Looking for TVM contributions

[robve]

I'm not sure how to put this without offending anyone intellectually, but I think this needs to be said to explain some very basic concepts and my thoughts on the subject of solving TVM rates.

Solving is never as accurate as the floating point precision MachEps (or ULP) suggests. No matter how we rewrite the algebraic formulations of the function and its derivative. Inaccuracy increases with increasing number of terms in the expressions of the function to solve and its algebraic or numerical derivative. Sure, some forms are more accurate than others in preventing cancelations and unnecessary rounding, but with TVM the input parameter space is large and unconstrained (except for i% and n).

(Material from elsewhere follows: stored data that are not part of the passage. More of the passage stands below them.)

import Summits.QuantumFields.BalabanUV.Beta.EriceRemainderEnclosureHistoryAutonomyComparisonDefectSecondMoment
import Summits.QuantumFields.BalabanUV.Beta.EriceRemainderEnclosureHistoryAutonomyComparisonDefectRunEnclosure

/-!
# EriceRemainderEnclosureHistoryAutonomyComparisonDefectSecondMomentEnclosure — (E140l) **THE K-FREE ENCLOSURE: a sign-free `ε`-remainder (functional, pseudo-orbit, or run
# of the printed recursion shape) is enclosed between the flows of `B ∓ ε` up to the depth-independent level constant `c₂ = θ₂·2ε∕(1−θ)`, `θ₂ = Σ_k Λ_k·k(k+1)∕2` the SECOND
# AGE MOMENT of the memory's level-Lipschitz profile.**  (E140k)'s deficit bound + its MIRROR (structured memory above an arbitrary functional: the sequence lemma applied to
# `(−X, −E)` with (E140e)'s upper link kept WITH the row's own deficit, `borrow_with_source_above`, `level_surplus_le_second`) give, for `|B′ − B| ≤ ε` (`0 ≤ ε < b`):
#   **`1∕h₋_j² − c₂ ≤ 1∕h′_j² ≤ 1∕h₊_j² + c₂`** at every `j` (`enclosure_second`), and the same for `ε`-PSEUDO-ORBITS (`pseudo_orbit_enclosure_second`, via (E140i)
# `exists_functional_of_pseudo_orbit`) and for RUNS `FlowStep.RGEqH K β g` read from the infrared end (`run_enclosure_second_at`, via (E140j) `run_increment`).  Compared
# with (E140h)∕(E140i)∕(E140j) the constant `(K_mem−1)θ·2ε∕(1−θ)` is replaced by `θ₂·2ε∕(1−θ)` — no truncation parameter, finite for every profile with a finite second age
# moment, and of the sharp first order (the hinge-with-switch family at age `L` realises `≈ (1−θ)²·c₂∕2`... precisely `θδ(L+1)(1−θ)∕2` against `c = θ₂δ∕(1−θ) = θδ(L+1)∕(2(1−θ))`).

Cell `pub-balaban`, β-function sub-cell, BINDER row D4 «RemainderConst leaves for Bałaban's split» (`HOME/BINDER-OWNERS.md`; owner lineage `b2b-balaban-beta-an4`;
this file by co-owner #2 lineage `b2b-balaban-beta-d4-p2`, generation 108), β-FLOW TEAM duty (1), FREEZE (0) honoured (def-free; (E140k) `interval_sum_lower_second` ∕
`level_deficit_le_second`, (E140g) `lindley_lower`, (E140h) `level_rec_upper`, (E140e) `flow_link_upper_above` ∕ `dual_steps_above` ∕ `flow_deficit_le_above`, (E140i)
`strictAnti_of_increments` ∕ `exists_functional_of_pseudo_orbit`, (E140j) `run_increment`, (E48a) `family_zero`, (E39), (E43b) BY NAME; nothing restated).

HONEST FRAMING (page 1, verbatim and binding).  *"Discharging BetaPertH makes Bałaban's UV stability UNCONDITIONAL — a real constructive-QFT result; it is
NOT the continuum limit and NOT the Clay problem."*  THIS FILE DISCHARGES NOTHING OF THE KIND.  Elementary real analysis about ABSTRACT functionals ∕ sequences on a box
]0,γ]^ℕ and node U2's recursion SHAPE `FlowStep.RGEqH`; whether Bałaban's β_{k+1} (1.22) are `ε`-close to one structured functional with a finite second age moment is
NOT PRINTED ([I] p. 298; GAPS G-t4-U2-1∕-2) and NOT asserted.  Row D4 class UNCHANGED (critical-path width 0; instance 0∕1; D4 DISCHARGE NO DATE).  NOT B12 Thm 2, NOT
BetaPertH, NOT continuum YM, NOT Clay.

WHAT IS PROVED ([folklore]; 0 `def`, 0 sorry).  §1 `borrow_with_source_above`, **`level_surplus_le_second`**.  §2 **`enclosure_second`**.  §3 **`pseudo_orbit_enclosure_second`**,
**`run_enclosure_second_at`**.
-/

noncomputable section
open Finset Set
import Mathlib
import HarnessLib
import Summits.Langlands.Statement
import Summits.Langlands.Langlands.Theses.DepthPrimeSplit
import Summits.Langlands.Langlands.Theses.WeightMultiplicitySplit
import Summits.Langlands.Langlands.Theorems.WeightMultiplicitySplitMinusculeHodgeType
import Literature.NumberTheory.GaloisRepresentations.LabelledHodgeTateWeights
import Literature.NumberTheory.PAdicHodge.FontaineDpst
import Literature.NumberTheory.GaloisRepresentations.LabelledWeightsDeRhamRank
import Summits.Langlands.Langlands.Theses.ClassicalityWeightSplit
set_option linter.dupNamespace false
set_option linter.unusedVariables false

/-!
# Birth skeleton (BC3) for crux `ClassicalityWeightSplit.DegenerateClassicality` — line `birth` (AFTER-BIRTH form: the route decl BY NAME)

Route `ClassicalityWeightSplit` (decomp-langlands lens-2 g17; child route at `DepthPrimeSplit.Classicality` stmt-Langlands-25026).  The crux is
the DEGENERATE chamber of CLASS (some labelled Hodge–Tate weight of multiplicity ≥ 3) — the route's DECLARED RESIDUAL (NonRegularWeightBarrier, narrow clause): rank ≤ 2 is EMPTY (kernel: the tree's `card = n`); at rank ≥ 3 cut by the ISOTYPIC sub-dial (all labelled weights equal = Artin type up to a labelled twist: «pro-automorphic limits of Artin motives», registered core CMFern.ClassicalityOfArtinLimits stmt-13888 for n ≥ 3) versus MIXED degenerate.

Shape (for `ledger skeleton check` / `#h21_check_skeleton`): stubs `theorem stub_<name> : <signature> := by sorry` (each a layer-2 SUB-BOX of the
cell: the cell's text VERBATIM with ONE rank clause after `0 < n →` — and, for the degenerate cell at rank ≥ 3, the isotypic sub-dial — so no stub
restates the cell, the target CLASS or the summit: probes B6 of the node kit), `namespace _Goal` with `def stub_<name> : Prop := type_of% @stub_<name>`
naming each statement, and the kernel-checked composition `DegenerateClassicality_of (h₁ : _Goal.stub_…) … : <the crux BY NAME>` (seam =
`omega` on the rank; the rank ≤ 2 chamber is discharged INSIDE the composition by the rank bound — it is empty — and rank ≥ 3 splits by excluded middle on the isotypic sub-dial).  `lean check --json`: rc 0, sorries = the stubs (2 or 3), none elsewhere.
After birth this AFTER-BIRTH form (route decl BY NAME via `import Summits.Langlands.Langlands.Theses.ClassicalityWeightSplit`) is published with
`ledger crux write <item> Lines/birth.lean --file <this file>` + `ledger skeleton check $(ledger crux dir <item>)/Lines/birth.lean --crux <item>`.
-/

namespace Summit.Langlands.Langlands.Cruxes.DegenerateClassicality.Birth

open scoped NumberField
open Filter IsDedekindDomain Literature.NumberTheory.GaloisRepresentations
open Summit.Langlands.Langlands.Theorems.WeightMultiplicitySplitMinusculeHodgeType (HodgeTateMultLE IsWallHT)

-- the crux BY NAME: `Summit.Langlands.Langlands.Theses.ClassicalityWeightSplit.DegenerateClassicality` (the born route file).

/-- RANK BOUND (tree theorem `FramedGaloisRep.card_labelledHodgeTateWeightsAt_eq_of_isDeRhamFramed`: de Rham for the pinned datum ⟹ exactly `n`
labelled weights at every label): every labelled multiplicity of a rank-`n` `ρ` de Rham above `ℓ` is `≤ k` whenever `n ≤ k`. -/
theorem hodgeTateMultLE_of_rank_le {K : Type} [Field K] [NumberField K] {n ℓ : ℕ} [Fact ℓ.Prime]
    {ρ : FramedGaloisRep K (PadicAlgCl ℓ) n}
    (hdR : ∀ (v : HeightOneSpectrum (𝓞 K)) (hv : ((ℓ : ℕ) : 𝓞 K) ∈ v.asIdeal),
      (Literature.NumberTheory.PAdicHodge.fontainePstAdicCompletion v ℓ hv).IsDeRhamFramed (ρ.toLocal v))
    {k : ℕ} (hk : n ≤ k) : HodgeTateMultLE k ρ :=
  fun v hv τ hτ w =>
    ((Multiset.count_le_card w _).trans (FramedGaloisRep.card_labelledHodgeTateWeightsAt_eq_of_isDeRhamFramed ρ v hv (hdR v hv) τ hτ).le).trans hk

/-- stub · `stub_degenerateIsotypic` — CD at rank ≥ 3, Hodge–Tate ISOTYPIC (every labelled weight multiset constant): a pro-automorphic irreducible `ρ` of Artin type up to a labelled twist is weakly automorphic.  Why plausibly true: it is implied by reciprocity; the approximating π_m force the twist-normalised ρ to have finite image on an open subgroup (Sen operator 0 ⟹ potentially unramified at ℓ; pro-automorphy bounds the prime-to-ℓ conductor), so the statement is «ℓ-adic limits of cuspidal π that converge to an Artin representation are (limits of) weight-−ρ forms» — the GL₄/ℚ even Artin case is route EvenArtinGL4Door's crux 2905.  Why it might fail: NO engine (no Sen-theoretic classicality in weight −ρ, no coherent realisation: NonRegularWeightBarrier + the archimedean wall); this is the residual's hard core.  Size: XL / open problem. -/
theorem stub_degenerateIsotypic :
    ∀ (K : Type) [Field K] [NumberField K] (n : ℕ) (hcpt : Literature.NumberTheory.Automorphic.isCompact_glFiniteIntegralLevel n K), 0 < n → 3 ≤ n → ∀ (ℓ : ℕ) [Fact ℓ.Prime] (ι : PadicAlgCl ℓ ≃+* ℂ) (ρ : Literature.NumberTheory.GaloisRepresentations.FramedGaloisRep K (PadicAlgCl ℓ) n), ρ.toGaloisRep.IsIrreducible → ((∀ᶠ v : IsDedekindDomain.HeightOneSpectrum (NumberField.RingOfIntegers K) in cofinite, ρ.IsUnramifiedAt v) ∧ ∀ (v : IsDedekindDomain.HeightOneSpectrum (NumberField.RingOfIntegers K)) (hv : ((ℓ : ℕ) : NumberField.RingOfIntegers K) ∈ v.asIdeal), (Literature.NumberTheory.PAdicHodge.fontainePstAdicCompletion v ℓ hv).IsDeRhamFramed (ρ.toLocal v)) → ¬ Summit.Langlands.Langlands.Theorems.WeightMultiplicitySplitMinusculeHodgeType.HodgeTateMultLE 2 ρ → (∀ (v : IsDedekindDomain.HeightOneSpectrum (NumberField.RingOfIntegers K)) (hv : ((ℓ : ℕ) : NumberField.RingOfIntegers K) ∈ v.asIdeal) (τ : v.adicCompletion K →+* PadicAlgCl ℓ), Continuous τ → ∃ a : ℤ, ∀ w ∈ ρ.labelledHodgeTateWeightsAt v (Literature.NumberTheory.PAdicHodge.fontainePstAdicCompletion v ℓ hv).algebra (Literature.NumberTheory.PAdicHodge.fontainePstAdicCompletion v ℓ hv).𝔅 τ, w = a) → (∃ S : Set (IsDedekindDomain.HeightOneSpectrum (NumberField.RingOfIntegers K)), S.Finite ∧ ∀ r : NNReal, 0 < r → ∃ π : Literature.NumberTheory.Automorphic.CuspidalAutomorphicRepData n K hcpt, π.1.IsLAlgebraic ∧ ∀ v : IsDedekindDomain.HeightOneSpectrum (NumberField.RingOfIntegers K), v ∉ S → (∃ α : Multiset ℂ, π.1.HasSatakeParamAt v α ∧ ∀ 𝔓 ∈ v.primesAbove, ∀ σ : Field.absoluteGaloisGroup K, IsArithFrobAt (NumberField.RingOfIntegers K) σ 𝔓 → ∀ i : ℕ, Valued.v ((Literature.NumberTheory.GaloisRepresentations.FramedRep.charpoly ρ σ - Literature.NumberTheory.Automorphic.arithFrobPolyOfSatake ι v.residueCard 1 α).coeff i) < r)) → ∃ π : Literature.NumberTheory.Automorphic.CuspidalAutomorphicRepData n K hcpt, π.1.IsLAlgebraic ∧ ∀ᶠ v : IsDedekindDomain.HeightOneSpectrum (NumberField.RingOfIntegers K) in cofinite, SatakeFrobCompatibleAt ι π.1 ρ v := by
  sorry

/-- stub · `stub_degenerateMixed` — CD at rank ≥ 3, NON-isotypic (a weight block of multiplicity ≥ 3 next to other weights, e.g. `{0,0,0,1}`).  Why plausibly true: implied by reciprocity; the only foothold is partial regularity at OTHER labels / blocks (partial classicality à la Ding, Breuil–Ding for partially de Rham families) — INSTRUMENTABLE at best.  Why it might fail: same barrier as the isotypic box plus mixed-parity archimedean parameters.  Size: XL / open problem. -/
theorem stub_degenerateMixed :
    ∀ (K : Type) [Field K] [NumberField K] (n : ℕ) (hcpt : Literature.NumberTheory.Automorphic.isCompact_glFiniteIntegralLevel n K), 0 < n → 3 ≤ n → ∀ (ℓ : ℕ) [Fact ℓ.Prime] (ι : PadicAlgCl ℓ ≃+* ℂ) (ρ : Literature.NumberTheory.GaloisRepresentations.FramedGaloisRep K (PadicAlgCl ℓ) n), ρ.toGaloisRep.IsIrreducible → ((∀ᶠ v : IsDedekindDomain.HeightOneSpectrum (NumberField.RingOfIntegers K) in cofinite, ρ.IsUnramifiedAt v) ∧ ∀ (v : IsDedekindDomain.HeightOneSpectrum (NumberField.RingOfIntegers K)) (hv : ((ℓ : ℕ) : NumberField.RingOfIntegers K) ∈ v.asIdeal), (Literature.NumberTheory.PAdicHodge.fontainePstAdicCompletion v ℓ hv).IsDeRhamFramed (ρ.toLocal v)) → ¬ Summit.Langlands.Langlands.Theorems.WeightMultiplicitySplitMinusculeHodgeType.HodgeTateMultLE 2 ρ → ¬ (∀ (v : IsDedekindDomain.HeightOneSpectrum (NumberField.RingOfIntegers K)) (hv : ((ℓ : ℕ) : NumberField.RingOfIntegers K) ∈ v.asIdeal) (τ : v.adicCompletion K →+* PadicAlgCl ℓ), Continuous τ → ∃ a : ℤ, ∀ w ∈ ρ.labelledHodgeTateWeightsAt v (Literature.NumberTheory.PAdicHodge.fontainePstAdicCompletion v ℓ hv).algebra (Literature.NumberTheory.PAdicHodge.fontainePstAdicCompletion v ℓ hv).𝔅 τ, w = a) → (∃ S : Set (IsDedekindDomain.HeightOneSpectrum (NumberField.RingOfIntegers K)), S.Finite ∧ ∀ r : NNReal, 0 < r → ∃ π : Literature.NumberTheory.Automorphic.CuspidalAutomorphicRepData n K hcpt, π.1.IsLAlgebraic ∧ ∀ v : IsDedekindDomain.HeightOneSpectrum (NumberField.RingOfIntegers K), v ∉ S → (∃ α : Multiset ℂ, π.1.HasSatakeParamAt v α ∧ ∀ 𝔓 ∈ v.primesAbove, ∀ σ : Field.absoluteGaloisGroup K, IsArithFrobAt (NumberField.RingOfIntegers K) σ 𝔓 → ∀ i : ℕ, Valued.v ((Literature.NumberTheory.GaloisRepresentations.FramedRep.charpoly ρ σ - Literature.NumberTheory.Automorphic.arithFrobPolyOfSatake ι v.residueCard 1 α).coeff i) < r)) → ∃ π : Literature.NumberTheory.Automorphic.CuspidalAutomorphicRepData n K hcpt, π.1.IsLAlgebraic ∧ ∀ᶠ v : IsDedekindDomain.HeightOneSpectrum (NumberField.RingOfIntegers K) in cofinite, SatakeFrobCompatibleAt ι π.1 ρ v := by
  sorry

namespace _Goal

/-- the statement of `stub_degenerateIsotypic` as a named Prop. -/
def stub_degenerateIsotypic : Prop :=
  type_of% @Summit.Langlands.Langlands.Cruxes.DegenerateClassicality.Birth.stub_degenerateIsotypic

/-- the statement of `stub_degenerateMixed` as a named Prop. -/
def stub_degenerateMixed : Prop :=
  type_of% @Summit.Langlands.Langlands.Cruxes.DegenerateClassicality.Birth.stub_degenerateMixed

end _Goal

/-- **`DegenerateClassicality` from the two stubs** (kernel-checked, no sorry): the hypotheses are, by name, the statements of the stubs; the conclusion is the route decl `Summit.Langlands.Langlands.Theses.ClassicalityWeightSplit.DegenerateClassicality`; seam = `omega` on the rank; the rank ≤ 2 chamber is discharged INSIDE the composition by the rank bound — it is empty — and rank ≥ 3 splits by excluded middle on the isotypic sub-dial. -/
theorem DegenerateClassicality_of (h1 : _Goal.stub_degenerateIsotypic) (h2 : _Goal.stub_degenerateMixed) :
    Summit.Langlands.Langlands.Theses.ClassicalityWeightSplit.DegenerateClassicality := by
  have ha : type_of% @stub_degenerateIsotypic := h1
  have hb : type_of% @stub_degenerateMixed := h2
  intro K _ _ n hcpt hn ℓ _ ι ρ hirr hgeo hd hpro
  rcases Nat.lt_or_ge n 3 with hlt | hge
  · exact (hd (hodgeTateMultLE_of_rank_le hgeo.2 (by omega))).elim
  · exact Classical.byCases (fun hiso => ha K n hcpt hn hge ℓ ι ρ hirr hgeo hd hiso hpro)
      (fun hiso => hb K n hcpt hn hge ℓ ι ρ hirr hgeo hd hiso hpro)

/-- By-name sanity check (an `example`, not a declaration of the file): the stubs feed the composition as they stand. -/
example : Summit.Langlands.Langlands.Theses.ClassicalityWeightSplit.DegenerateClassicality :=
  DegenerateClassicality_of stub_degenerateIsotypic stub_degenerateMixed

/-- Hypothesis-free assembly (operator recipe 2026-08-30T22:10Z for `skeleton check`: a theorem concluding the crux BY NAME, assembled from the
sorried `stub_*` theorems — it inherits their `sorry`, nothing else). -/
theorem DegenerateClassicality_proof : Summit.Langlands.Langlands.Theses.ClassicalityWeightSplit.DegenerateClassicality :=
  DegenerateClassicality_of stub_degenerateIsotypic stub_degenerateMixed

end Summit.Langlands.Langlands.Cruxes.DegenerateClassicality.Birth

When solving roots we cannot expect nor should we visualize function \( f(x) \) to cut a perfect skinny line through the x-axis at which there is a single point \( x \) that is the root \( f(x)=0 \) to find. No! Instead, it is a fat line with some thickness \( \varepsilon \). This thickness depends on the inaccuracy of evaluating \( y=f(x) \). This fat line cuts the x-axis with an interval \( [x-\varepsilon,x+\varepsilon] \) on which all \( x \) values return \( f(x)=0 \). If \( f(x) \) becomes shallow close to the root, then the fat line may project an even wider interval (any deviation in the height \( y \) moves \( x \) faster along the axis). Root finders like Newton and Secant jump to the next point \( x \) closer to the root based on the behavior (slope) of the function and its derivative at the previous point \( x \). But we only see a fat line at the previous point \( x \), not a skinny line. Getting accurate values of \( f(x) \) and \( f'(x) \) to stay on course to converge to the root is problematic with a fat line. What is the value of \( f(x) \) exactly? And what is the slope \( f'(x) \) at this point? Since we cannot get highly accurate answers, we may end up jumping away from the root and far enough to cause an overcorrection in the next step to jump to the other side of the root and so on, possibly ad infinitum.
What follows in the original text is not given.